# Ronnie James Dio



## Jade Tigress (May 17, 2010)

> Ronnie James Dio, whose soaring vocals, poetic lyrics and mythic tales  of a never-ending struggle between good and evil broke new ground in  heavy metal, died Sunday, according to a statement from his wife and  manager. He was 67.


----------



## Xue Sheng (May 17, 2010)

Rip


----------



## SensibleManiac (May 17, 2010)

RIP, His music will live on...


----------



## Nomad (May 17, 2010)

RIP.  Just put on his latest album, Heaven and Hell, in tribute.


----------



## Andy Moynihan (May 17, 2010)

I've had Rainbow in the Dark stuck in my head all day.


----------



## OnlyAnEgg (May 17, 2010)

:asian:


----------



## JBrainard (May 28, 2010)

Rip


----------



## knuckleheader (May 28, 2010)

I just played Since you've been gone on youtube and read his bio on wikipedia. Great voice, gonna research the Black Sabbath material later this weekend.
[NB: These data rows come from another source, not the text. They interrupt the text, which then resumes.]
/-- **The shielding lemma with an abstract killed set, northward slit.** See the module docstring.
[cite: Chelkak2016, Lemma 2.14] -/
theorem shield_N_abstract :
    ∀ (D : JordanDomain) (δ : ℝ), 0 < δ → ∀ (Θ : Set (Site 2)), Θ ⊆ meshDomain D.carrier δ →
    ∀ (H : Site 2 → ℝ) (S₀ : Set (Site 2)) (CH : ℝ), S₀ ⊆ Θ → S₀.Finite → (∀ w, 0 ≤ H w) →
      IsKilledHarmonicOn (discreteDomainGraph D.carrier δ) H S₀ →
    ∀ (x₁ pp c : Site 2) (k : ℕ), 5 ≤ k → c 0 = x₁ 0 → c 1 = x₁ 1 + 9 * k → 58 * (k : ℤ) ≤ pp 1 - x₁ 1 →
      (∀ v ∈ Θ, v ∈ mW c k → ∀ e : SRW.Dir 2, (discreteDomainGraph D.carrier δ).Adj v (v + SRW.stepVec e) →
        v + SRW.stepVec e ∈ mW c k → v + SRW.stepVec e ∈ Θ) →
      (∀ z ∈ Θ, z ∈ mW c k → z ∈ S₀) →
      (∀ w : Site 2, |w 0 - c 0| ≤ 48 * k → |w 1 - c 1| ≤ 48 * k →
        45 * (k : ℤ) ≤ 12 * (w 1 - x₁ 1) - 5 * |w 0 - x₁ 0| →
        w ∈ Θ ∧ ∀ e : SRW.Dir 2, (discreteDomainGraph D.carrier δ).Adj w (w + SRW.stepVec e)) →
      (∀ w : Site 2, |w 0 - c 0| ≤ 48 * k → |w 1 - c 1| ≤ 48 * k →
        45 * (k : ℤ) ≤ 12 * (w 1 - x₁ 1) - 5 * |w 0 - x₁ 0| → H w ≤ CH * H pp) →
    ∀ (L : (discreteDomainGraph D.carrier δ).Walk x₁ pp), L.IsPath →
      (∀ z ∈ L.support, -1 ≤ z 1 - x₁ 1 ∧ 12 * |z 0 - x₁ 0| ≤ 5 * (z 1 - x₁ 1) + 13) →
      (∃ X₀ : ℤ, s((![X₀, x₁ 1 + 26 * k] : Site 2), ![X₀, x₁ 1 + 26 * k + 1]) ∈ L.edges ∧
        ∀ X : ℤ, s((![X, x₁ 1 + 26 * k] : Site 2), ![X, x₁ 1 + 26 * k + 1]) ∈ L.edges → X = X₀) →
    ∀ (v₀ wend : Site 2) (In : (discreteDomainGraph D.carrier δ).Walk x₁ v₀)
      (γ : (discreteDomainGraph D.carrier δ).Walk v₀ wend) (Far : (discreteDomainGraph D.carrier δ).Walk wend pp),
      |v₀ 0 - x₁ 0| ≤ k → |v₀ 1 - x₁ 1| ≤ k →
      (∀ z ∈ In.support, |z 0 - x₁ 0| ≤ 2 * k ∧ |z 1 - x₁ 1| ≤ 2 * k) →
      (∀ z ∈ γ.support, z = wend ∨ (z ∈ S₀ ∧ H v₀ ≤ H z)) → H v₀ ≤ H wend →
      (∀ z ∈ Far.support, 48 * (k : ℤ) < |z 0 - c 0| ∨ 48 * (k : ℤ) < |z 1 - c 1|) →
      min circNcwConst circNccwConst * H v₀ ≤ CH * H pp := by
  intro D δ hδ Θ hΘD H S₀ CH _hS₀Θ hΘfin hH0 hHarm x₁ pp c k hk hc0 hc1 hpp hclosed hΘS₀ hcap hHar L hLpath hLwedge
    hLlevel v₀ wend In γ Far hv00 hv01 hIn hγ hwend hFar
  have hk0 : 0 < k := by omega
  have hle : discreteDomainGraph D.carrier δ ≤ zdGraph 2 :=
    (discreteDomainGraph_le_meshGraph _ _).trans (meshGraph_le_zdGraph _ _)
  have hminpos : 0 < min circNcwConst circNccwConst := lt_min circNcwConst_pos circNccwConst_pos
  have hmin_le_one : min circNcwConst circNccwConst ≤ 1 := (min_le_left _ _).trans circNcwConst_le_one
  have hm0 : 0 ≤ H v₀ := hH0 v₀
  -- `wend` and every vertex of `Far` lies outside the box
  have hwend_out : 48 * (k : ℤ) < |wend 0 - c 0| ∨ 48 * (k : ℤ) < |wend 1 - c 1| := hFar wend (Walk.start_mem_support Far)
  -- Case 1: `γ` meets the cap
  by_cases hcase : ∃ z ∈ γ.support, |z 0 - c 0| ≤ 48 * k ∧ |z 1 - c 1| ≤ 48 * k ∧
      45 * (k : ℤ) ≤ 12 * (z 1 - x₁ 1) - 5 * |z 0 - x₁ 0|
  · obtain ⟨z, hzγ, hz0, hz1, hzc⟩ := hcase
    have hzne : z ≠ wend := by
      rintro rfl; rcases hwend_out with h | h <;> omega
    have hHz : H v₀ ≤ H z := by
      rcases hγ z hzγ with h | h
      · exact absurd h hzne
      · exact h.2
    calc min circNcwConst circNccwConst * H v₀ ≤ 1 * H v₀ := mul_le_mul_of_nonneg_right hmin_le_one hm0
      _ = H v₀ := one_mul _
      _ ≤ H z := hHz
      _ ≤ CH * H pp := hHar z hz0 hz1 hzc
  -- Case 2: `γ` avoids the cap inside the box
  push Not at hcase
  -- the closed loop and its winding numbers
  set lam : (discreteDomainGraph D.carrier δ).Walk x₁ x₁ := (In.append (γ.append Far)).append L.reverse with hlamdef
  set lam' := lam.mapLe hle with hlam'
  have hsupp' : lam'.support = lam.support := Walk.support_mapLe_eq_support hle lam
  have hmem_lam : ∀ t, t ∈ lam.support ↔ t ∈ In.support ∨ t ∈ γ.support ∨ t ∈ Far.support ∨ t ∈ L.support := by
    intro t
    simp only [hlamdef, Walk.mem_support_append_iff, Walk.support_reverse, List.mem_reverse]
    tauto
  -- vertices of `lam` in the box: on `γ`, in the germ box, or in the wedge
  have hvert : ∀ t ∈ lam.support, t ∈ mW c k →
      t ∈ γ.support ∨ (|t 0 - c 0| ≤ 2 * k ∧ -11 * (k : ℤ) ≤ t 1 - c 1 ∧ t 1 - c 1 ≤ -7 * k) ∨
        (-9 * (k : ℤ) - 1 ≤ t 1 - c 1 ∧ 12 * |t 0 - c 0| ≤ 5 * (t 1 - c 1 + 9 * k) + 13) := by
    intro t ht htW
    have htW' : |t 0 - c 0| ≤ 48 * k ∧ |t 1 - c 1| ≤ 48 * k := by simpa [mW] using htW
    rcases (hmem_lam t).1 ht with h | h | h | h
    · right; left
      obtain ⟨h0, h1⟩ := hIn t h
      rw [abs_le] at h0 h1 ⊢
      refine ⟨⟨by omega, by omega⟩, by omega, by omega⟩
    · exact Or.inl h
    · rcases hFar t h with h' | h' <;> omega
    · right; right
      obtain ⟨h1, h2⟩ := hLwedge t h
      rw [hc0, hc1]
      exact ⟨by omega, by simpa [add_sub_cancel, sub_add_cancel] using (by omega : 12 * |t 0 - x₁ 0| ≤ 5 * (t 1 - (x₁ 1 + 9 * k) + 9 * k) + 13)⟩
  -- all vertices of `lam` are sites of `Ω_δ`
  have hx₁D : x₁ ∈ meshDomain D.carrier δ := by
    have hne : x₁ ≠ pp := by
      intro h; have := hpp; rw [← h] at this; omega
    cases L with
    | nil => exact absurd rfl hne
    | cons h p => exact (discreteDomainGraph_adj_iff.1 h).2.1
  have hlamD : ∀ t ∈ lam.support, t ∈ meshDomain D.carrier δ :=
    mem_meshDomain_of_mem_support' lam hx₁D
  -- the level `Y₀` of the slit edge used for the jump
  set Y₀ : ℤ := x₁ 1 + 26 * k with hY₀
  obtain ⟨X₀, hX₀mem, hX₀uniq⟩ := hLlevel
  -- vertical edges at level `Y₀` within `24k+1` of the slit are edges of `lam` iff they are the slit edge
  have hX₀bd : |X₀ - x₁ 0| ≤ 11 * k + 2 := by
    have hv := hLwedge _ (Walk.fst_mem_support_of_mem_edges L hX₀mem)
    simp only [Matrix.cons_val_zero, Matrix.cons_val_one] at hv
    have h2 := hv.2
    have ha := le_abs_self (X₀ - x₁ 0)
    have hb := neg_abs_le (X₀ - x₁ 0)
    rw [hY₀] at h2
    rw [abs_le]
    constructor <;> omega
  have hcapY : ∀ X : ℤ, |X - x₁ 0| ≤ 25 * k →
      45 * (k : ℤ) ≤ 12 * ((![X, Y₀] : Site 2) 1 - x₁ 1) - 5 * |(![X, Y₀] : Site 2) 0 - x₁ 0| := by
    intro X hX
    simp only [Matrix.cons_val_zero, Matrix.cons_val_one, hY₀]
    rw [abs_le] at hX
    rcases abs_cases (X - x₁ 0) with ⟨h, _⟩ | ⟨h, _⟩ <;> rw [h] <;> omega
  have hcapY1 : ∀ X : ℤ, |X - x₁ 0| ≤ 25 * k →
      45 * (k : ℤ) ≤ 12 * ((![X, Y₀ + 1] : Site 2) 1 - x₁ 1) - 5 * |(![X, Y₀ + 1] : Site 2) 0 - x₁ 0| := by
    intro X hX
    simp only [Matrix.cons_val_zero, Matrix.cons_val_one, hY₀]
    rw [abs_le] at hX
    rcases abs_cases (X - x₁ 0) with ⟨h, _⟩ | ⟨h, _⟩ <;> rw [h] <;> omega
  have hboxY : ∀ X : ℤ, |X - x₁ 0| ≤ 25 * k → (![X, Y₀] : Site 2) ∈ mW c k ∧ (![X, Y₀ + 1] : Site 2) ∈ mW c k := by
    intro X hX
    simp only [mW, mem_setOf_eq, Matrix.cons_val_zero, Matrix.cons_val_one, hY₀, hc0, hc1]
    rw [abs_le] at hX
    refine ⟨⟨by rw [abs_le]; constructor <;> omega, by rw [abs_le]; constructor <;> omega⟩,
      by rw [abs_le]; constructor <;> omega, by rw [abs_le]; constructor <;> omega⟩
  -- a cap site of the box is not a vertex of `In`, `γ`, `Far`
  have hnotIn : ∀ t : Site 2, 45 * (k : ℤ) ≤ 12 * (t 1 - x₁ 1) - 5 * |t 0 - x₁ 0| → t ∉ In.support := by
    intro t ht hmem
    obtain ⟨h0, h1⟩ := hIn t hmem
    rw [abs_le] at h1
    have := abs_nonneg (t 0 - x₁ 0)
    omega
  have hnotγ : ∀ t : Site 2, t ∈ mW c k → 45 * (k : ℤ) ≤ 12 * (t 1 - x₁ 1) - 5 * |t 0 - x₁ 0| → t ∉ γ.support := by
    intro t htW ht hmem
    have htW' : |t 0 - c 0| ≤ 48 * k ∧ |t 1 - c 1| ≤ 48 * k := by simpa [mW] using htW
    have := hcase t hmem htW'.1 htW'.2
    omega
  have hnotFar : ∀ t : Site 2, t ∈ mW c k → t ∉ Far.support := by
    intro t htW hmem
    have htW' : |t 0 - c 0| ≤ 48 * k ∧ |t 1 - c 1| ≤ 48 * k := by simpa [mW] using htW
    rcases hFar t hmem with h | h <;> omega
  -- the edges of `lam`
  have hedges : lam.edges = In.edges ++ (γ.edges ++ Far.edges) ++ L.edges.reverse := by
    simp only [hlamdef, Walk.edges_append, Walk.edges_reverse]
  have hvedge : ∀ X : ℤ, |X - x₁ 0| ≤ 25 * k →
      (s((![X, Y₀] : Site 2), ![X, Y₀ + 1]) ∈ In.edges → False) ∧
      (s((![X, Y₀] : Site 2), ![X, Y₀ + 1]) ∈ γ.edges → False) ∧
      (s((![X, Y₀] : Site 2), ![X, Y₀ + 1]) ∈ Far.edges → False) := by
    intro X hX
    refine ⟨fun h => ?_, fun h => ?_, fun h => ?_⟩
    · exact hnotIn _ (hcapY X hX) (Walk.fst_mem_support_of_mem_edges In h)
    · exact hnotγ _ (hboxY X hX).1 (hcapY X hX) (Walk.fst_mem_support_of_mem_edges γ h)
    · exact hnotFar _ (hboxY X hX).1 (Walk.fst_mem_support_of_mem_edges Far h)
  -- the slit edge is used exactly once by `lam'`
  have hcount : lam'.edges.count s((![X₀, Y₀] : Site 2), ![X₀, Y₀ + 1]) = 1 := by
    rw [hlam', Walk.edges_mapLe_eq_edges, hedges]
    have hX : |X₀ - x₁ 0| ≤ 25 * k := by rw [abs_le] at hX₀bd ⊢; constructor <;> omega
    obtain ⟨h1, h2, h3⟩ := hvedge X₀ hX
    rw [List.count_append, List.count_append, List.count_append, List.count_reverse,
      List.count_eq_zero.2 (fun h => h1 h), List.count_eq_zero.2 (fun h => h2 h), List.count_eq_zero.2 (fun h => h3 h),
      List.count_eq_one_of_mem (Walk.edges_nodup_of_support_nodup hLpath.support_nodup) hX₀mem]
  -- the other vertical edges of the level near the slit are not edges of `lam'`
  have hnoedge : ∀ X : ℤ, |X - x₁ 0| ≤ 25 * k → X ≠ X₀ →
      s((![X, Y₀] : Site 2), ![X, Y₀ + 1]) ∉ lam'.edges := by
    intro X hX hXne h
    rw [hlam', Walk.edges_mapLe_eq_edges, hedges, List.mem_append, List.mem_append, List.mem_append,
      List.mem_reverse] at h
    obtain ⟨h1, h2, h3⟩ := hvedge X hX
    rcases h with (h | h | h) | h
    · exact h1 h
    · exact h2 h
    · exact h3 h
    · exact hXne (hX₀uniq X h)
  -- the jump across the slit edge: faces `![X₀ - 1, Y₀]` and `![X₀, Y₀]`
  have hjump : |walkWinding lam' ![X₀ - 1, Y₀] - walkWinding lam' ![X₀, Y₀]| = 1 := by
    have e1 : (![X₀ - 1, Y₀] : Site 2) + Pi.single 0 1 = ![X₀, Y₀] := by
      ext i; fin_cases i <;> simp [sub_add_cancel]
    have e2 : (![X₀, Y₀] : Site 2) + Pi.single 1 1 = ![X₀, Y₀ + 1] := by
      ext i; fin_cases i <;> simp
    have key := abs_walkWinding_sub_right_of_count_eq_one lam' ![X₀ - 1, Y₀] (by rw [e1, e2]; exact hcount)
    rwa [e1] at key
  -- propagation along the row to the two start sites
  have hrowR : walkWinding lam' ![X₀, Y₀] = walkWinding lam' ![x₁ 0 + 24 * k, Y₀] := by
    have hn : (x₁ 0 + 24 * k - X₀).toNat = x₁ 0 + 24 * k - X₀ := Int.toNat_of_nonneg (by rw [abs_le] at hX₀bd; omega)
    have key := walkWinding_row_eq lam' X₀ Y₀ (x₁ 0 + 24 * k - X₀).toNat (fun j hj hjn => by
      apply hnoedge
      · rw [abs_le] at hX₀bd ⊢; constructor <;> omega
      · omega)
    rw [hn, add_sub_cancel] at key
    exact key
  have hrowL : walkWinding lam' ![x₁ 0 - 24 * k, Y₀] = walkWinding lam' ![X₀ - 1, Y₀] := by
    have hn : (X₀ - 1 - (x₁ 0 - 24 * k)).toNat = X₀ - 1 - (x₁ 0 - 24 * k) :=
      Int.toNat_of_nonneg (by rw [abs_le] at hX₀bd; omega)
    have key := walkWinding_row_eq lam' (x₁ 0 - 24 * k) Y₀ (X₀ - 1 - (x₁ 0 - 24 * k)).toNat (fun j hj hjn => by
      apply hnoedge
      · rw [abs_le] at hX₀bd ⊢; constructor <;> omega
      · omega)
    rw [hn, add_sub_cancel] at key
    exact key
  -- one of the two start sites has nonzero winding number
  have hstart : ∃ u : Site 2, walkWinding lam' u ≠ 0 ∧ u 1 = Y₀ ∧ (u 0 = x₁ 0 + 24 * k ∨ u 0 = x₁ 0 - 24 * k) := by
    by_cases hR : walkWinding lam' ![x₁ 0 + 24 * k, Y₀] ≠ 0
    · exact ⟨_, hR, by simp, Or.inl (by simp)⟩
    · push Not at hR
      refine ⟨![x₁ 0 - 24 * k, Y₀], ?_, by simp, Or.inr (by simp)⟩
      rw [hrowL]
      intro h0
      rw [hrowR, hR, h0] at hjump
      simp at hjump
  obtain ⟨u, huw, hu1, hu0⟩ := hstart
  -- the start site is a clean cap site of the box, off the loop
  have hu0bd : |u 0 - x₁ 0| = 24 * k := by
    rcases hu0 with h | h <;> rw [h] <;> simp [abs_of_nonneg, show (0 : ℤ) ≤ 24 * k by positivity]
  have hucap : 45 * (k : ℤ) ≤ 12 * (u 1 - x₁ 1) - 5 * |u 0 - x₁ 0| := by rw [hu1, hu0bd, hY₀]; omega
  have huc0 : |u 0 - c 0| ≤ 48 * k := by
    rw [hc0]; rcases hu0 with h | h <;> rw [h, abs_le] <;> constructor <;> omega
  have huc1 : |u 1 - c 1| ≤ 48 * k := by rw [hu1, hc1, hY₀, abs_le]; constructor <;> omega
  have huW : u ∈ mW c k := by simp only [mW, mem_setOf_eq]; exact ⟨huc0, huc1⟩
  obtain ⟨huΘ, huadj⟩ := hcap u huc0 huc1 hucap
  have hunot : u ∉ lam.support := by
    intro h
    rcases hvert u h huW with h' | h' | h'
    · exact hnotγ u huW hucap h'
    · obtain ⟨_, _, h3⟩ := h'
      rw [hu1, hc1, hY₀] at h3; omega
    · obtain ⟨_, h2⟩ := h'
      rw [hc0, hu1, hc1, hY₀, hu0bd] at h2; omega
  have hunot' : u ∉ lam'.support := by rwa [hsupp']
  -- the certified sites
  obtain ⟨S, hSin, hSΘ, hSW, hSnot, hSadj, hScl⟩ := certified_package_abstract D δ hδ Θ hΘD lam c k hlamD hclosed
  have huS : u ∈ S := hSin u hunot huw huW huΘ
  -- the target set and its crossing
  set A : Set (Site 2) := {z | z ∈ (γ.mapLe hle).support} with hA
  have hAγ : ∀ z, z ∈ A ↔ z ∈ γ.support := fun z => by
    rw [hA, mem_setOf_eq, Walk.support_mapLe_eq_support]
  have hcross := aCrossing_N c x₁ k hk0 hc0 hc1 (γ.mapLe hle) hv00 hv01 hwend_out (fun z hz hz0 hz1 => by
    rw [Walk.support_mapLe_eq_support] at hz
    exact hcase z hz hz0 hz1)
  -- hypotheses of the lattice core
  have hSA : Disjoint S A := by
    rw [Set.disjoint_left]
    intro v hv hvA
    exact hSnot v hv ((hmem_lam v).2 (Or.inr (Or.inl ((hAγ v).1 hvA))))
  have hSS₀ : S ⊆ S₀ := fun v hv => hΘS₀ v (hSΘ hv) (hSW hv)
  have hcl : ∀ v ∈ S, ∀ kk : Fin 4, v + cornerUnit kk ∈ mW c k →
      v + cornerUnit kk ∈ S ∨ v + cornerUnit kk ∈ A ∨
        (|(v + cornerUnit kk) 0 - c 0| ≤ 2 * k ∧ -11 * (k : ℤ) ≤ (v + cornerUnit kk) 1 - c 1 ∧
            (v + cornerUnit kk) 1 - c 1 ≤ -7 * k) ∨
        (-9 * (k : ℤ) - 1 ≤ (v + cornerUnit kk) 1 - c 1 ∧
            12 * |(v + cornerUnit kk) 0 - c 0| ≤ 5 * ((v + cornerUnit kk) 1 - c 1 + 9 * k) + 13) := by
    intro v hv kk hwW
    rcases hScl v hv kk hwW with h | h
    · exact Or.inl h
    · rcases hvert _ h hwW with h' | h' | h'
      · exact Or.inr (Or.inl ((hAγ _).2 h'))
      · exact Or.inr (Or.inr (Or.inl h'))
      · exact Or.inr (Or.inr (Or.inr h'))
  -- the hitting probability of `A` from `u` is at least the circuit constant of the matching side
  have hhit : min circNcwConst circNccwConst ≤ hitProb (discreteDomainGraph D.carrier δ) S₀ A u := by
    rcases hu0 with h0 | h0
    · refine (min_le_left _ _).trans ?_
      exact shieldCore_Ncw (discreteDomainGraph D.carrier δ) S₀ A S c k hk hΘfin hSA hSS₀ hSW hSadj hcl hcross u huS
        (by rw [h0, hc0]; omega) (by rw [h0, hc0]; omega) (by rw [hu1, hc1, hY₀]; omega) (by rw [hu1, hc1, hY₀]; omega)
    · refine (min_le_right _ _).trans ?_
      exact shieldCore_Nccw (discreteDomainGraph D.carrier δ) S₀ A S c k hk hΘfin hSA hSS₀ hSW hSadj hcl hcross u huS
        (by rw [h0, hc0]; omega) (by rw [h0, hc0]; omega) (by rw [hu1, hc1, hY₀]; omega) (by rw [hu1, hc1, hY₀]; omega)
  -- optional stopping: `H v₀ · P[hit A] ≤ H u`
  have hsuper : IsKilledSuperharmonicOn (discreteDomainGraph D.carrier δ) H (S₀ \ A) :=
    (hHarm.mono fun x hx => hx.1).superharmonicOn
  have hAval : ∀ w ∈ A, H v₀ ≤ H w := by
    intro w hw
    rcases hγ w ((hAγ w).1 hw) with h | h
    · rw [h]; exact hwend
    · exact h.2
  have hstop := mul_hitProb_le_of_superharmonic (discreteDomainGraph D.carrier δ) S₀ A H (H v₀) hΘfin hm0 hH0 hsuper hAval u
  calc min circNcwConst circNccwConst * H v₀ ≤ hitProb (discreteDomainGraph D.carrier δ) S₀ A u * H v₀ :=
        mul_le_mul_of_nonneg_right hhit hm0
    _ = H v₀ * hitProb (discreteDomainGraph D.carrier δ) S₀ A u := mul_comm _ _
    _ ≤ H u := hstop
    _ ≤ CH * H pp := hHar u huc0 huc1 hucap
You gotta live everyday, tomorrow isn't promised.

RIP Ronnie


----------



## seasoned (May 28, 2010)

.


----------



## Bob Hubbard (Sep 13, 2010)

.


----------



## Omar B (Sep 13, 2010)

I cried when I heard he died.  I'm just glad I was able to see him a buttload of times before he passed.  Nice guy, class act, great singer.


----------



## Fiendlover (Sep 13, 2010)

That was so sad.  He was playing at the first concert I've ever attended.  Metal for the Masses 2008.  The line-up was Testament, Motorhead, Heaven and Hell, and Judas Priest.  I will never forget that concert and how well he did.  Rip.


----------



## MA-Caver (Sep 13, 2010)

.


----------



## terryl965 (Sep 13, 2010)

.


----------